** Opening DATA RECORDS block **
/-!
# [Weil1964, n° 41 Lemme 5; Li1992, (25) p. 184] `L²`-continuity of the Weil representation of `U(diag d_V) × U(⟨a⟩)` along the LINE splitting of
# [Liu2021, App. D Steps 1–2], and the binder `hcoef` of Rallis' letter — at the T5 spelling `T_W a = !![a]`

Topic `NumberTheory/Automorphic/Liu2021`; namespace `Literature.NumberTheory.Automorphic.Liu2021`.  THEOREMS ONLY.
Cell hodgecm-mathlib FLOOR 0, programme P2, the Θ-OCC-GEN road (books #173).  Companion of `ThetaLiftFromLineMajorants` (brick (N0), same device):
★ `Weil1964.continuous_toL2_omega_pairSplitting_canonical` is generic in the compatible CONTINUOUS splitting `s` but stated for diagonal real Gram data;
we state it for a VARIABLE `T_W` with `T_W = realDiagonal L d_W _` and `subst`, then read it at `T_W a` (★ `TW_eq_realDiagonal`, brick (N0)).  The coefficient
continuity `hcoef` of ★ `Li1992.RallisInnerProductFormulaUnitaryDualPairRankOneContCM` — `h ↦ ⟨ω(s_pair(1,h))Φ₁, Φ₂⟩_{ν_X}` continuous on `U(J_W)(𝔸_{L⁺})`
— follows by ★ `Li1992.continuous_schwartzPairing_of_continuous_toLp` at the class map ★ `piSchwartzBruhatToLp`.

* `continuous_toLp_pairRep_line_of_signs` — ANY compatible continuous `s` of the line datum, variable `T_W = realDiagonal d_W`: every orbit map
  `(u₁, u₂) ↦ i (ω(s_pair(u₁,u₂)) Φ)` is continuous in `L²(𝔸ⁿ, ν)` (sign facts `(ι₁, h₁V, hV)` on `d_V`; the line's own are automatic).
* `continuous_schwartzPairing_pairRep_line_of_signs` — `(u₁,u₂) ↦ ⟨ω(s_pair(u₁,u₂))Φ₁, Φ₂⟩_ν` continuous; `…_one_…` — the `hcoef` shape `h ↦ ⟨ω(s_pair(1,h))Φ₁, Φ₂⟩_ν`.
* **`continuous_schwartzPairing_pairRep_chiSplittingLine_TW_one`** — `hcoef` VERBATIM for `s := chiSplittingLine … χ … (T_W a) … (J_W a) (JW_eq …)`, every
  unitary splitting character `χ`; **`continuous_schwartzPairing_lineThetaKernelDatum_one`** — at `χ := toHeckeCharacter L μ` (the `hcoef` row of Rallis' letter
  for ★ `lineThetaKernelDatum L N e₁ dV hdV hdV0 μ hμ a hρ`); and the `L²`-orbit continuity `continuous_toLp_pairRep_lineThetaKernelDatum`.

HONEST LABEL: HC_CM is proved only modulo the 2 remaining named inputs (hLiu418, h413) until rung 0 closes; nothing of print is asserted here.

## References
* [Weil1964] A. Weil, Acta Math. 111 (1964), Chap. III n° 41 Lemme 5 p. 194, n° 39 p. 189.
* [Li1992] J.-S. Li, J. reine angew. Math. 428 (1992), (25)–(26) p. 184, p. 178.
* [GelbartRogawski1991] S. Gelbart, J. Rogawski, Invent. Math. 105 (1991), §3.1 Prop. 3.1.1 p. 455.
* [Liu2021] Y. Liu, Camb. J. Math. 9 (2021) = arXiv:2102.11518, App. D §D.1 Steps 1–2 (l. 5215–5219).
-/

set_option autoImplicit false

noncomputable section

open NumberField NumberField.InfinitePlace IsDedekindDomain MeasureTheory
open scoped Matrix

namespace Literature.NumberTheory.Automorphic.Liu2021

open Literature.NumberTheory.Automorphic Literature.NumberTheory.Automorphic.UnitaryGroup
open Literature.NumberTheory.Automorphic.IdeleClassGroup
open Literature.NumberTheory.Automorphic.Liu2021.Def411WeilCarriers
open Literature.NumberTheory.Automorphic.Liu2021.Def411WeilCarriersDoubling
open Literature.NumberTheory.GelbartRogawski1991 Literature.NumberTheory.GelbartRogawski1991.UnitaryDualPair
open Literature.NumberTheory.Weil1964 Literature.NumberTheory.Li1992
open Literature.NumberTheory.GaloisRepresentations (HeckeCharacter)
open Literature.RepresentationTheory.HarrisKudlaSweet1996 (IsSplittingChar)
open Literature.RepresentationTheory.Liu2021

variable (L : Type) [Field L] [NumberField L] [IsCMField L] {N n' : ℕ} (e₁ : Fin N × Fin 1 ≃ Fin n')
  (dV : Fin N → L) (hdV : ∀ i, IsCMField.complexConj L (dV i) = dV i) (hdV0 : ∀ i, dV i ≠ 0)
** Closing DATA RECORDS block **
• [REQUIREMENT]: In the entries above, the lines from the one bearing "HONEST LABEL: HC_CM" up to and including the one bearing "noncomputable section" should be transcribed exactly; no other line is wanted.

• [TASK RESULT]:
HONEST LABEL: HC_CM is proved only modulo the 2 remaining named inputs (hLiu418, h413) until rung 0 closes; nothing of print is asserted here.

## References
* [Weil1964] A. Weil, Acta Math. 111 (1964), Chap. III n° 41 Lemme 5 p. 194, n° 39 p. 189.
* [Li1992] J.-S. Li, J. reine angew. Math. 428 (1992), (25)–(26) p. 184, p. 178.
* [GelbartRogawski1991] S. Gelbart, J. Rogawski, Invent. Math. 105 (1991), §3.1 Prop. 3.1.1 p. 455.
* [Liu2021] Y. Liu, Camb. J. Math. 9 (2021) = arXiv:2102.11518, App. D §D.1 Steps 1–2 (l. 5215–5219).
-/

set_option autoImplicit false

noncomputable section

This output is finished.